Chicken and Broccoli

I first need to preface this post by saying I really don’t like broccoli. I know it is high up on the list of most folks “go to” vegetable for dinner. To me it tastes like I’m eating a plant. I guess that is what most vegetables are, but broccoli florets tends to be big, cumbersome and way too much of a bite.

The one place that I do like broccoli is in chinese food dishes. Something about the way they are tossed around in a delicious sauce, and the sauce gets absorbed in the florets. That I can do. I decided to take my favorite chinese dish I make at home, Beef and Snow Peas by the Pioneer Woman and adapt it to chicken and broccoli (which were the 2 ingredients I had in my house). Like with the beef and snow peas, I back off on the oil quite a bit to keep it a little healthier. I follow the same technique. Marinating the protein in a bit of the sauce, cooking the protein in batches so that it browns nicely and marrying it all together at the end.

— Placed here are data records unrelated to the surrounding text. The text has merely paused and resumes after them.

import Mathlib
import HarnessLib
import Literature.NumberTheory.LFunctions.SuzukiSingleOperatorKernelProofs
import Summits.RiemannHypothesis.RiemannHypothesis.Theses.DeBrangesSuzukiDoor

/-!
# RiemannHypothesis / DeBrangesSuzukiDoor — crux `KernelLaplaceIdentity` (K4, stmt-RiemannHypothesis-19726) PROVED

The route crux K4: for every `θ > 10` and every `z` with `Im z > 1`, `x ↦ K_θ(x) e^{izx}` is integrable on `(0,∞)`
and `∫₀^∞ K_θ(x) e^{izx} dx = Θ_θ(z)`. Immediate from the Literature theorem
`Literature.NumberTheory.LFunctions.Suzuki2020_thm12_laplace` ([Su20] = Suzuki, ASPM 84 (2020), arXiv:1907.07302,
Thm 1.2 (K-ii), PROVED in the tree for every `θ > 1` and `Im z > 1/2` by rh-columns-lit g2, p408554: Mathlib Fourier
inversion `Continuous.fourierInv_fourier_eq` rescaled, growth `|K_θ(x)| ≤ D e^{bx}`). The route decl's `let Θ` /
`let K` are `limTheta θ` / `limKernel θ` by `rfl`. RH-FREE theorem; nothing here bears on the truth of RH.
-/

noncomputable section

-- D-0017: `Summit.<S>.<S>.…` is the designed namespace of a single-problem summit.
set_option linter.dupNamespace false

namespace Summit.RiemannHypothesis.RiemannHypothesis.Theorems

/-- **Route `DeBrangesSuzukiDoor`, crux `KernelLaplaceIdentity` (K4, stmt-RiemannHypothesis-19726) — PROVED
(RH-FREE).** For `θ > 10`, `Im z > 1`: `∫₀^∞ K_θ(x) e^{izx} dx = Θ_θ(z)` absolutely ([Su20] Thm 1.2 (K-ii), tree
theorem for all `θ > 1`, `Im z > 1/2`). -/
theorem kernelLaplaceIdentity_proof : Theses.DeBrangesSuzukiDoor.KernelLaplaceIdentity := by
  intro θ hθ Θ K z hz
  exact Literature.NumberTheory.LFunctions.Suzuki2020_thm12_laplace (θ := θ) (by linarith) (by linarith)

end Summit.RiemannHypothesis.RiemannHypothesis.Theorems

end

slice the chicken in thin pieces. I tend to do this when the chicken is still a little frozen. It’s easier to cut.
A quick sauce comes together with soy sauce, sherry, ginger, brown sugar and corn starch.
Toss the chicken with about half of the sauce
Cook the protein in batches to give it the opportunity to brown. Too much chicken in the pan will cause it to steam.
add everything back to the pan and add the remaining sauce

It was a quick dinner that came together quickly. I made a side of jasmine rice in my new 8 quart Instant Pot Evo Duo that I am completely in love with.

Enjoy a quick dinner tonight!

Chicken and Broccoli

  • 1-1/2 pound boneless chicken breast, sliced Very Thin
  • 1/2 cup Low Sodium Soy Sauce
  • 3 Tablespoons Sherry Or Cooking Sherry
  • 2 Tablespoons Brown Sugar
  • 2 Tablespoons Cornstarch
  • 1 Tablespoon Minced Fresh Ginger
  • 12 ounces, clean ready to cook broccoli florets.
  • 4 whole Scallions, Cut Into Half-inch Pieces On The Diagonal
  • Salt As Needed (use Sparingly)
  • 3 teaspoons Peanut Or canola oil (divided)
  • Crushed Red Pepper, For Sprinkling
  • Jasmine Or Long Grain Rice, Cooked According To Package

In a bowl, mix together soy sauce, sherry, brown sugar, cornstarch, and ginger. Pour half the liquid over the sliced chicken in a bowl and toss with tongs Reserve the other half of the liquid. Set aside.

Heat 1 tsp. of the oil in a heavy skillet or wok over high heat. Add the broccoli and stir for a minute or two. Remove to a separate plate. Set aside.

Allow pan to get very hot again. Add another teaspoon of oil. With tongs, add half the chicken mixture, leaving most of the marinade still in the bowl. Add half the scallions. Spread out the chicken as you add it to pan, but do not stir for a good minute. (You want the chicken to get as brown as possible. Turn meat to the other side and cook for another minute until its cooked through. Remove to a clean plate.

Add another teaspoon of oil and repeat with other half of chicken , allowing pan to get very hot again first. After turning it, add the first plateful of chicken, the rest of the marinade, and the broccoli. Stir over high heat for a minute or 2, then turn off heat. Check seasonings and add salt only if it needs it. Mixture will thicken as it sits.

Serve immediately with rice. Sprinkle crushed red pepper over the top to give it some spice.